Many people have sent me raves about Chris Hedges’s appearance the other night at the Gaza boat fundraiser. They have praised his work on the issue, in particular his 2001 Harper’s piece, A Gaza Diary. It included the stunning scene below. We will make no progress in American policymaking till we acknowledge the atrocities against the Palestinians (and American atrocities in Iraq and Afghanistan). These stories are, after all, repeated across the Arab world, and they are not myths. Yes this story is before the settlements were removed from Gaza, but the disdain for Palestinian life, that is what Goldstone documented. And NPR wants us to suppress the Goldstone report! Hedges:

I sit in the shade of a palm-roofed hut on the edge of the dunes, momentarily defeated by the heat, the grit, the jostling crowds, the stench of the open sewers and rotting garbage. A friend of Azmi’s brings me, on a tray, a cold glass of tart, red carcade juice.

Barefoot boys, clutching kites made out of scraps of paper and ragged soccer balls, squat a few feet away under scrub trees. Men in flowing white or gray galabias—homespun robes—smoke cigarettes in the shade of slim eaves. Two emaciated donkeys, their ribs protruding, are tethered to wooden carts with rubber wheels. / It is still. The camp waits, as if holding its breath. And then, out of the dry furnace air, a disembodied voice crackles over a loudspeaker.

"Come on, dogs," the voice booms in Arabic. "Where are all the dogs of Khan Younis? Come! Come!" / I stand up. I walk outside the hut. The invective continues to spew: "Son of a bitch!" "Son of a whore!" "Your mother’s cunt!"

The boys dart in small packs up the sloping dunes to the electric fence that separates the camp from the Jewish settlement.

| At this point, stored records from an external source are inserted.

import Summits.AtomisticToContinuum.Crystallization.Theses.ChessboardParticlePlanes
import Summits.AtomisticToContinuum.Crystallization.Theorems.ThreeConeCertificateKeplerBoundLocLimCrys
import Summits.AtomisticToContinuum.Crystallization.Theorems.HullMinimalityHullCriterionConverse

/-!
# Strategist r1 certificate: the crux `ChessboardParticlePlanes.PeriodicWindows` (stmt-AtomisticToContinuum-3240)
# is EQUIVALENT to the sub-problem `_root_.Crystallization` — by three LANDED theorems:
`PrestressSplitKorn.stub_hullCriterion` (item 3243, PeriodicWindows → IsCrystallizing),
`hullCriterionConverse_proof` (item 11780, IsCrystallizing → PeriodicWindows),
`KeplerBoundLocalLimit.crystallization_iff_isCrystallizing` (Crystallization ↔ IsCrystallizing).
-/

open Literature.MathematicalPhysics.StatisticalMechanics

namespace Summit.AtomisticToContinuum.Crystallization.Theorems.ChessboardParticlePlanesPeriodicWindowsIffCrystallization

/-- The crux decides the sub-problem on its own (landed: hull criterion + KeplerBoundLocalLimit). [folklore] -/
theorem crystallization_of_periodicWindows
    (h : Theses.ChessboardParticlePlanes.PeriodicWindows) : _root_.Crystallization :=
  KeplerBoundLocalLimit.crystallization_iff_isCrystallizing.2
    (Theses.ChessboardParticlePlanes.HullCriterion_holds h)

/-- The sub-problem implies the crux (landed: hull-criterion converse, item 11780). [folklore] -/
theorem periodicWindows_of_crystallization
    (h : _root_.Crystallization) : Theses.ChessboardParticlePlanes.PeriodicWindows :=
  hullCriterionConverse_proof h.2

/-- **`PeriodicWindows ↔ Crystallization`**: the crux is the sub-problem. [folklore] -/
theorem periodicWindows_iff_crystallization :
    Theses.ChessboardParticlePlanes.PeriodicWindows ↔ _root_.Crystallization :=
  ⟨crystallization_of_periodicWindows, periodicWindows_of_crystallization⟩

/-- Same for the positional conjunct alone. [folklore] -/
theorem periodicWindows_iff_isCrystallizing :
    Theses.ChessboardParticlePlanes.PeriodicWindows ↔ IsCrystallizing lennardJones 3 :=
  ⟨Theses.ChessboardParticlePlanes.HullCriterion_holds, fun h => hullCriterionConverse_proof h⟩

#print axioms periodicWindows_iff_crystallization

end Summit.AtomisticToContinuum.Crystallization.Theorems.ChessboardParticlePlanesPeriodicWindowsIffCrystallization
import Summits.HodgeConjecture.CorCM.MumfordTateRankCMCurvesSurfacesProducts
import Summits.HodgeConjecture.CorCM.MumfordTateRankThreefoldsSharp
import Summits.HodgeConjecture.CorCM.MumfordTateRankTimesRealMultiplicationCells
import Summits.HodgeConjecture.CorCM.MumfordTateRankTimesNonCMCurve
import Summits.HodgeConjecture.CorCM.MumfordTateRankEllipticProducts
import Summits.HodgeConjecture.CorCM.MumfordTateRankSimpleSurfacesSharp
import Literature.AlgebraicGeometry.HodgeTheory.NoTypeIVFactorProducts
import HarnessLib

/-!
# Simple abelian SURFACE × two elliptic CURVES: the Mumford–Tate ranks of the fourfold partition `{2,1,1}` —
# `t(S × E × E') ∈ {4, …, 15, 17}`, every cell exactly (Moonen–Zarhin 1999 §§2–3, (5.4))

COR-CM (cell `pub-hodgecm2`, seat `b27` gen 49, count-neutral Mumford–Tate-rank ladder; theorems only, no definition, no named fact;
UNCONDITIONAL — nothing here uses or asserts HC_CM).  Notation `t(X) = dim MT(H¹X)`.

For `X ∼ S × (E × E')` with `S` a SIMPLE abelian surface and `E, E'` elliptic curves:
* `S` NOT of CM type (`End⁰S = ℚ`, real quadratic, or indefinite quaternion: `t(S) = 11, 7, 4`): `Hom(E × E', S) = 0`, so
  `t(X) + 1 = t(S) + t(E × E')` (`CorCM/MumfordTateRankTimesRealMultiplicationCells`, Moonen–Zarhin (5.4) «`dim X₂ < 3`») with
  `t(E × E') ∈ {2, 3, 4, 5, 7}` (`CorCM/MumfordTateRankEllipticProducts`) —
  `mtRank_hodge_one_add_one_eq_add_of_isIsogenous_nonCMSurface_prod_curves`;
* `S` of CM type (`t(S) = 3`): both curves non-CM — `t + 1 = t(E × E') + 3`, `t ∈ {6, 9}`; exactly one CM curve — `X ∼ E' × (S × E)`,
  `t = t(S × E) + 3 = 7`; both CM — `t = 5` (`E ≁ E'`) or `4` (`E ∼ E'`) (`CorCM/MumfordTateRankCMCurvesSurfacesProducts`);
* **`mtRank_hodge_one_mem_of_isIsogenous_simpleSurface_prod_curves`** — altogether `t(X) ∈ {4, 5, 6, 7, 8, 9, 10, 11, 12, 13, 14, 15, 17}`.

## References
* [MoonenZarhin1999LowDim] B. Moonen, Yu. G. Zarhin, *Hodge classes on abelian varieties of low dimension*, Math. Ann. 315 (1999), §2 (2.2), §3 (3.1),
  Thm. (3.2)(2), Lemma (3.4), §5 (5.4) [corpus: paper:arxiv-math_9901113 pp. 5–7, 10]. [cite: MoonenZarhin1999LowDim, §3 (3.4) and §5 (5.4)]
* [Gordon1999HodgeAVSurvey] B. B. Gordon, *A survey of the Hodge conjecture for abelian varieties*, 7.5–7.7, 9.1. [cite: Gordon1999HodgeAVSurvey, 7.5 and 9.1]
* [MumfordAV1970] D. Mumford, *Abelian Varieties* (1970), §19 Thm. 1, Cor. 1–2. [cite: MumfordAV1970, §19 Cor. 2 of Thm. 1]
-/

noncomputable section

open CategoryTheory CategoryTheory.Limits Module

namespace Summit.HodgeConjecture.CorCM

open Literature.AlgebraicGeometry.Motives
open Literature.AlgebraicGeometry.Motives.AbelianVariety
open Literature.AlgebraicGeometry.Motives.HodgeStructure
open Literature.AlgebraicGeometry.HodgeTheory
open Literature.AlgebraicGeometry.Milne1999 (IsOfCMType isOfCMType_iff_of_isIsogenous hom_eq_zero_of_isSimple_of_not_isIsogenous)

variable [HodgeTensorFacts.{0, 0}] {X : AbelianVariety ℂ} {n : ℕ}

/-! ## §0 Plumbing -/

omit [HodgeTensorFacts.{0, 0}] in
/-- `Hom(A × B, C) = 0` when `Hom(A, C) = 0 = Hom(B, C)` (`𝟙_{A×B} = p₁ i₁ + p₂ i₂`). [cite: MumfordAV1970, §19 Thm. 1] -/
theorem forall_hom_prod_eq_zero {A B C : AbelianVariety ℂ} (hA : ∀ v : A ⟶ C, v = 0) (hB : ∀ w : B ⟶ C, w = 0) :
    ∀ u : A.prod B ⟶ C, u = 0 := fun u => by
  have hsumP : fst A B ≫ prodLift (𝟙 A) (0 : A ⟶ B) + snd A B ≫ prodLift (0 : B ⟶ A) (𝟙 B) = 𝟙 _ := by
    refine prod_hom_ext ?_ ?_
    · rw [Preadditive.add_comp, Category.assoc, Category.assoc, prodLift_fst, prodLift_fst, Category.comp_id,
        comp_zero, add_zero, Category.id_comp]
    · rw [Preadditive.add_comp, Category.assoc, Category.assoc, prodLift_snd, prodLift_snd, Category.comp_id,
        comp_zero, zero_add, Category.id_comp]
  rw [← Category.id_comp u, ← hsumP, Preadditive.add_comp, Category.assoc, Category.assoc, hA (prodLift (𝟙 A) 0 ≫ u),
    hB (prodLift 0 (𝟙 B) ≫ u), comp_zero, comp_zero, add_zero]

omit [HodgeTensorFacts.{0, 0}] in
/-- `Hom(E, S) = 0` for an elliptic curve `E` and a simple abelian surface `S` (simple, non-isogenous: different dimensions).
[cite: MumfordAV1970, §19 Cor. 2 of Thm. 1] -/
theorem forall_hom_curve_simpleSurface_eq_zero {E S : AbelianVariety ℂ} (hE1 : E.dim = 1) (hSs : S.IsSimple) (hS2 : S.dim = 2) :
    ∀ v : E ⟶ S, v = 0 := fun v =>
  hom_eq_zero_of_isSimple_of_not_isIsogenous (isSimple_of_dim_le_one hE1.le) hSs
    (fun h => by have hd : E.dim = S.dim := dim_eq_of_isIsogenous_holds h; omega) v

/-! ## §1 A simple NON-CM surface: `t(X) + 1 = t(S) + t(E × E')` -/

/-- **`t(S × E × E') + 1 = t(S) + t(E × E')` for `S` a simple abelian surface NOT of CM type** and any elliptic curves `E, E'`
(`Hom(E × E', S) = 0`; Moonen–Zarhin (5.4)). [cite: MoonenZarhin1999LowDim, §3 (3.4) and §5 (5.4)] [cite: MumfordAV1970, §19 Cor. 2 of Thm. 1] -/
theorem mtRank_hodge_one_add_one_eq_add_of_isIsogenous_nonCMSurface_prod_curves (hX : IsSmoothProjective n X.X) {S E E' : AbelianVariety ℂ}
    (hSs : S.IsSimple) (hS2 : S.dim = 2) (hScm : ¬ IsOfCMType S) (hE1 : E.dim = 1) (hE'1 : E'.dim = 1) (hXP : IsIsogenous X (S.prod (E.prod E'))) :
    haveI := BettiUniverse.finite hX 1
    haveI := BettiUniverse.finite (AbelianVariety.isSmoothProjective_holds (A := S)) 1
    haveI := BettiUniverse.finite (AbelianVariety.isSmoothProjective_holds (A := E.prod E')) 1
    (BettiUniverse.hodge exists_isReal_hodgeModel_holds hX 1).mtRank + 1 =
      (BettiUniverse.hodge exists_isReal_hodgeModel_holds (AbelianVariety.isSmoothProjective_holds (A := S)) 1).mtRank +
        (BettiUniverse.hodge exists_isReal_hodgeModel_holds (AbelianVariety.isSmoothProjective_holds (A := E.prod E')) 1).mtRank := by
  have h := mtRank_hodge_one_add_one_eq_add_of_isIsogenous_prod_simpleSurface_of_not_isOfCMType hX
    (AbelianVariety.isSmoothProjective_holds (A := E.prod E')) (AbelianVariety.isSmoothProjective_holds (A := S)) (by rw [dim_prod]; omega)
    hSs hS2 hScm (forall_hom_prod_eq_zero (forall_hom_curve_simpleSurface_eq_zero hE1 hSs hS2) (forall_hom_curve_simpleSurface_eq_zero hE'1 hSs hS2))
    (hXP.trans (Literature.AlgebraicGeometry.HodgeTheory.isIsogenous_prod_comm S (E.prod E')))
  omega

/-- **Simple NON-CM surface × two curves: `t(X) = t(S) + t(E × E') − 1` with `t(S) ∈ {4, 7, 11}` and `t(E × E') ∈ {2, 3, 4, 5, 7}`**, so
`t(X) ∈ {5, …, 15, 17}`. [cite: MoonenZarhin1999LowDim, §2 (2.2), §3 (3.4) and §5 (5.4)] -/
theorem mtRank_hodge_one_mem_of_isIsogenous_nonCMSurface_prod_curves (hX : IsSmoothProjective n X.X) {S E E' : AbelianVariety ℂ}
    (hSs : S.IsSimple) (hS2 : S.dim = 2) (hScm : ¬ IsOfCMType S) (hE1 : E.dim = 1) (hE'1 : E'.dim = 1) (hXP : IsIsogenous X (S.prod (E.prod E'))) :
    haveI := BettiUniverse.finite hX 1
    (BettiUniverse.hodge exists_isReal_hodgeModel_holds hX 1).mtRank ∈ ({5, 6, 7, 8, 9, 10, 11, 12, 13, 14, 15, 17} : Finset ℕ) := by
  have hS := AbelianVariety.isSmoothProjective_holds (A := S)
  have hP := AbelianVariety.isSmoothProjective_holds (A := E.prod E')
  haveI := BettiUniverse.finite hX 1
  haveI := BettiUniverse.finite hS 1
  haveI := BettiUniverse.finite hP 1
  have h := mtRank_hodge_one_add_one_eq_add_of_isIsogenous_nonCMSurface_prod_curves hX hSs hS2 hScm hE1 hE'1 hXP
  have hPm := mtRank_hodge_one_of_isIsogenous_prod_curves hP hE1 hE'1 (IsIsogenous.refl _)
  simp only [Finset.mem_insert, Finset.mem_singleton]
  rcases mtRank_hodge_one_of_isSimple_surface_sharp hS hSs hS2 with ⟨-, hS11⟩ | ⟨-, hS7⟩ | ⟨-, -, hcm, -⟩ | ⟨-, -, hS4⟩
  · rcases hPm with ⟨-, -, -, h2⟩ | ⟨-, -, -, h3⟩ | ⟨-, -, -, h4⟩ | ⟨-, h5⟩ | ⟨-, -, -, h7⟩ <;> omega
  · rcases hPm with ⟨-, -, -, h2⟩ | ⟨-, -, -, h3⟩ | ⟨-, -, -, h4⟩ | ⟨-, h5⟩ | ⟨-, -, -, h7⟩ <;> omega
  · exact absurd hcm hScm
  · rcases hPm with ⟨-, -, -, h2⟩ | ⟨-, -, -, h3⟩ | ⟨-, -, -, h4⟩ | ⟨-, h5⟩ | ⟨-, -, -, h7⟩ <;> omega

/-! ## §2 A simple CM surface -/

/-- **Simple CM surface × two NON-CM curves: `t(X) + 1 = t(E × E') + 3`, so `t(X) = 6` (`E ∼ E'`) or `9` (`E ≁ E'`)** (`E × E'` has no factor of
type IV, `S` is of CM type: Moonen–Zarhin Thm. (3.2)(2)). [cite: MoonenZarhin1999LowDim, §3 Thm. (3.2)(2) and (3.4)] -/
theorem mtRank_hodge_one_of_isIsogenous_cmSurface_prod_nonCMCurves (hX : IsSmoothProjective n X.X) {S E E' : AbelianVariety ℂ}
    (hSs : S.IsSimple) (hS2 : S.dim = 2) (hScm : IsOfCMType S) (hE1 : E.dim = 1) (hEcm : ¬ IsOfCMType E) (hE'1 : E'.dim = 1)
    (hE'cm : ¬ IsOfCMType E') (hXP : IsIsogenous X (S.prod (E.prod E'))) :
    haveI := BettiUniverse.finite hX 1
    (IsIsogenous E E' ∧ (BettiUniverse.hodge exists_isReal_hodgeModel_holds hX 1).mtRank = 6) ∨
      (¬ IsIsogenous E E' ∧ (BettiUniverse.hodge exists_isReal_hodgeModel_holds hX 1).mtRank = 9) := by
  have hS := AbelianVariety.isSmoothProjective_holds (A := S)
  have hP := AbelianVariety.isSmoothProjective_holds (A := E.prod E')
  haveI := BettiUniverse.finite hX 1
  haveI := BettiUniverse.finite hS 1
  haveI := BettiUniverse.finite hP 1
  have hP4 : HasNoTypeIVFactor (E.prod E') := (curve_facts_of_not_isOfCMType hE1 hEcm).2.2.1.prod (curve_facts_of_not_isOfCMType hE'1 hE'cm).2.2.1
  have h3 := (isOfCMType_iff_mtRank_hodge_one_eq_three_of_isSimple_surface hS hSs hS2).1 hScm
  have h := mtRank_hodge_one_add_one_eq_add_of_isIsogenous_prod hX hP hS (by rw [dim_prod]; omega) (by omega) hP4 hScm
    (hXP.trans (Literature.AlgebraicGeometry.HodgeTheory.isIsogenous_prod_comm S (E.prod E')))
  rcases mtRank_hodge_one_of_isIsogenous_prod_curves hP hE1 hE'1 (IsIsogenous.refl _) with
    ⟨h₁, -, -, -⟩ | ⟨h₁, -, -, -⟩ | ⟨-, -, hiso, h4⟩ | ⟨hne, -⟩ | ⟨-, -, hniso, h7⟩
  · exact absurd h₁ hEcm
  · exact absurd h₁ hEcm
  · exact Or.inl ⟨hiso, by omega⟩
  · exact absurd (iff_of_false hEcm hE'cm) hne
  · exact Or.inr ⟨hniso, by omega⟩

/-- **Simple CM surface × CM curve × NON-CM curve: `t(X) = 7`** (`X ∼ E' × (S × E)`, `Hom(S × E, E') = 0`, `t = t(S × E) + 3 = 4 + 3`).
[cite: MoonenZarhin1999LowDim, §3 (3.1) and Lemma (3.4)] -/
theorem mtRank_hodge_one_eq_seven_of_isIsogenous_cmSurface_prod_cmCurve_prod_nonCMCurve (hX : IsSmoothProjective n X.X)
    {S E E' : AbelianVariety ℂ} (hSs : S.IsSimple) (hS2 : S.dim = 2) (hScm : IsOfCMType S) (hE1 : E.dim = 1) (hEcm : IsOfCMType E)
    (hE'1 : E'.dim = 1) (hE'cm : ¬ IsOfCMType E') (hXP : IsIsogenous X (S.prod (E.prod E'))) :
    haveI := BettiUniverse.finite hX 1
    (BettiUniverse.hodge exists_isReal_hodgeModel_holds hX 1).mtRank = 7 := by
  have hA := AbelianVariety.isSmoothProjective_holds (A := S.prod E)
  haveI := BettiUniverse.finite hX 1
  haveI := BettiUniverse.finite hA 1
  -- `X ∼ S × (E × E') ∼ (S × E) × E' ∼ E' × (S × E)`
  have hXP' : IsIsogenous X (E'.prod (S.prod E)) :=
    (hXP.trans (Literature.AlgebraicGeometry.HodgeTheory.isIsogenous_prod_assoc S E E').symm').trans
      (Literature.AlgebraicGeometry.HodgeTheory.isIsogenous_prod_comm (S.prod E) E')
  have hAE : ∀ u : S.prod E ⟶ E', u = 0 :=
    forall_hom_prod_eq_zero
      (fun v => hom_eq_zero_of_isSimple_of_not_isIsogenous hSs (isSimple_of_dim_le_one hE'1.le)
        (fun h => by have hd : S.dim = E'.dim := dim_eq_of_isIsogenous_holds h; omega) v)
      (fun w => hom_eq_zero_of_isSimple_of_not_isIsogenous (isSimple_of_dim_le_one hE1.le) (isSimple_of_dim_le_one hE'1.le)
        (fun h => hE'cm ((isOfCMType_iff_of_isIsogenous h).1 hEcm)) w)
  have h := mtRank_hodge_one_eq_add_three_of_isIsogenous_nonCMCurve_prod hX hA (by rw [dim_prod]; omega) hE'1 hE'cm hAE hXP'
  have h4 := mtRank_hodge_one_eq_four_of_isIsogenous_cmCurve_prod_cmSurface hA hE1 hEcm hSs hS2 hScm
    (Literature.AlgebraicGeometry.HodgeTheory.isIsogenous_prod_comm S E)
  omega

/-- **Simple CM surface × two curves: `t(X) ∈ {4, 5, 6, 7, 9}`** (both curves CM: `4`/`5`; one CM: `7`; none: `6`/`9`).
[cite: MoonenZarhin1999LowDim, §3 (3.1), Thm. (3.2)(2) and (3.4)] -/
theorem mtRank_hodge_one_mem_of_isIsogenous_cmSurface_prod_curves (hX : IsSmoothProjective n X.X) {S E E' : AbelianVariety ℂ}
    (hSs : S.IsSimple) (hS2 : S.dim = 2) (hScm : IsOfCMType S) (hE1 : E.dim = 1) (hE'1 : E'.dim = 1) (hXP : IsIsogenous X (S.prod (E.prod E'))) :
    haveI := BettiUniverse.finite hX 1
    (BettiUniverse.hodge exists_isReal_hodgeModel_holds hX 1).mtRank ∈ ({4, 5, 6, 7, 9} : Finset ℕ) := by
  haveI := BettiUniverse.finite hX 1
  simp only [Finset.mem_insert, Finset.mem_singleton]
  by_cases hEcm : IsOfCMType E <;> by_cases hE'cm : IsOfCMType E'
  · by_cases hEE' : IsIsogenous E E'
    · have h := (mtRank_hodge_one_eq_four_of_isIsogenous_cmSurface_prod_prod_cmCurves_of_isIsogenous hX hSs hS2 hScm hE1 hEcm hEE' hXP).1
      omega
    · have h := (mtRank_hodge_one_eq_five_of_isIsogenous_cmSurface_prod_prod_cmCurves hX hSs hS2 hScm hE1 hEcm hE'1 hE'cm hEE' hXP).1
      omega
  · have h := mtRank_hodge_one_eq_seven_of_isIsogenous_cmSurface_prod_cmCurve_prod_nonCMCurve hX hSs hS2 hScm hE1 hEcm hE'1 hE'cm hXP
    omega
  · -- swap the curves: `S × (E × E') ∼ S × (E' × E)`
    obtain ⟨g, hg⟩ := Literature.AlgebraicGeometry.HodgeTheory.isIsogenous_prod_comm E E'
    have hXP' : IsIsogenous X (S.prod (E'.prod E)) := hXP.trans ⟨prodMap (𝟙 S) g, isIsogeny_prodMap (isIsogeny_id _) hg⟩
    have h := mtRank_hodge_one_eq_seven_of_isIsogenous_cmSurface_prod_cmCurve_prod_nonCMCurve hX hSs hS2 hScm hE'1 hE'cm hE1 hEcm hXP'
    omega
  · rcases mtRank_hodge_one_of_isIsogenous_cmSurface_prod_nonCMCurves hX hSs hS2 hScm hE1 hEcm hE'1 hE'cm hXP with ⟨-, h⟩ | ⟨-, h⟩ <;> omega

/-! ## §3 The partition `{2,1,1}` assembled -/

/-- **THE FOURFOLD PARTITION `{2,1,1}`: for `X ∼ S × E × E'` with `S` a simple abelian surface and `E, E'` elliptic curves,
`t(X) ∈ {4, 5, 6, 7, 8, 9, 10, 11, 12, 13, 14, 15, 17}`** — each value attained in the rows above (`S` CM: `4, 5, 6, 7, 9`; QM: `5, 6, 7, 8, 10`;
RM: `8, 9, 10, 11, 13`; `End⁰S = ℚ`: `12, 13, 14, 15, 17`). [cite: MoonenZarhin1999LowDim, §2 (2.2), §3 and §5 (5.4)] -/
theorem mtRank_hodge_one_mem_of_isIsogenous_simpleSurface_prod_curves (hX : IsSmoothProjective n X.X) {S E E' : AbelianVariety ℂ}
    (hSs : S.IsSimple) (hS2 : S.dim = 2) (hE1 : E.dim = 1) (hE'1 : E'.dim = 1) (hXP : IsIsogenous X (S.prod (E.prod E'))) :
    haveI := BettiUniverse.finite hX 1
    (BettiUniverse.hodge exists_isReal_hodgeModel_holds hX 1).mtRank ∈ ({4, 5, 6, 7, 8, 9, 10, 11, 12, 13, 14, 15, 17} : Finset ℕ) := by
  haveI := BettiUniverse.finite hX 1
  by_cases hScm : IsOfCMType S
  · have h := mtRank_hodge_one_mem_of_isIsogenous_cmSurface_prod_curves hX hSs hS2 hScm hE1 hE'1 hXP
    simp only [Finset.mem_insert, Finset.mem_singleton] at h ⊢
    omega
  · have h := mtRank_hodge_one_mem_of_isIsogenous_nonCMSurface_prod_curves hX hSs hS2 hScm hE1 hE'1 hXP
    simp only [Finset.mem_insert, Finset.mem_singleton] at h ⊢
    omega

end Summit.HodgeConjecture.CorCM

end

They lob rocks toward two armored jeeps parked on top of the dune and mounted with loudspeakers. Three ambulances line the road below the dunes in anticipation of what is to come.

A percussion grenade explodes. The boys, most no more than ten or eleven years old, scatter, running clumsily across the heavy sand. They descend out of sight behind a sandbank in front of me. There are no sounds of gunfire. The soldiers shoot with silencers. The bullets from the M-16 rifles tumble end over end through the children’s slight bodies. Later, in the hospital, I will see the destruction: the stomachs ripped out, the gaping holes in limbs and torsos. 

Yesterday at this spot the Israelis shot eight young men, six of whom were under the age of eighteen. One was twelve. This afternoon they kill an eleven-year-old boy, Ali Murad, and seriously wound four more, three of whom are under eighteen. Children have been shot in other conflicts I have covered—death squads gunned them down in El Salvador and Guatemala, mothers with infants were lined up and massacred in Algeria, and Serb snipers put children in their sights and watched them crumple onto the pavement in Sarajevo—but I have never before watched soldiers entice children like mice into a trap and murder them for sport.

We approach a Palestinian police post behind a sand hill. The police, in green uniforms, are making tea. They say that they have given up on trying to hold the children back.

"When we tell the boys not to go to the dunes they taunt us as collaborators," Lt. Ayman Ghanm says. "When we approach the fence with our weapons to try and clear the area the Israelis fire on us. We just sit here now and wait for the war."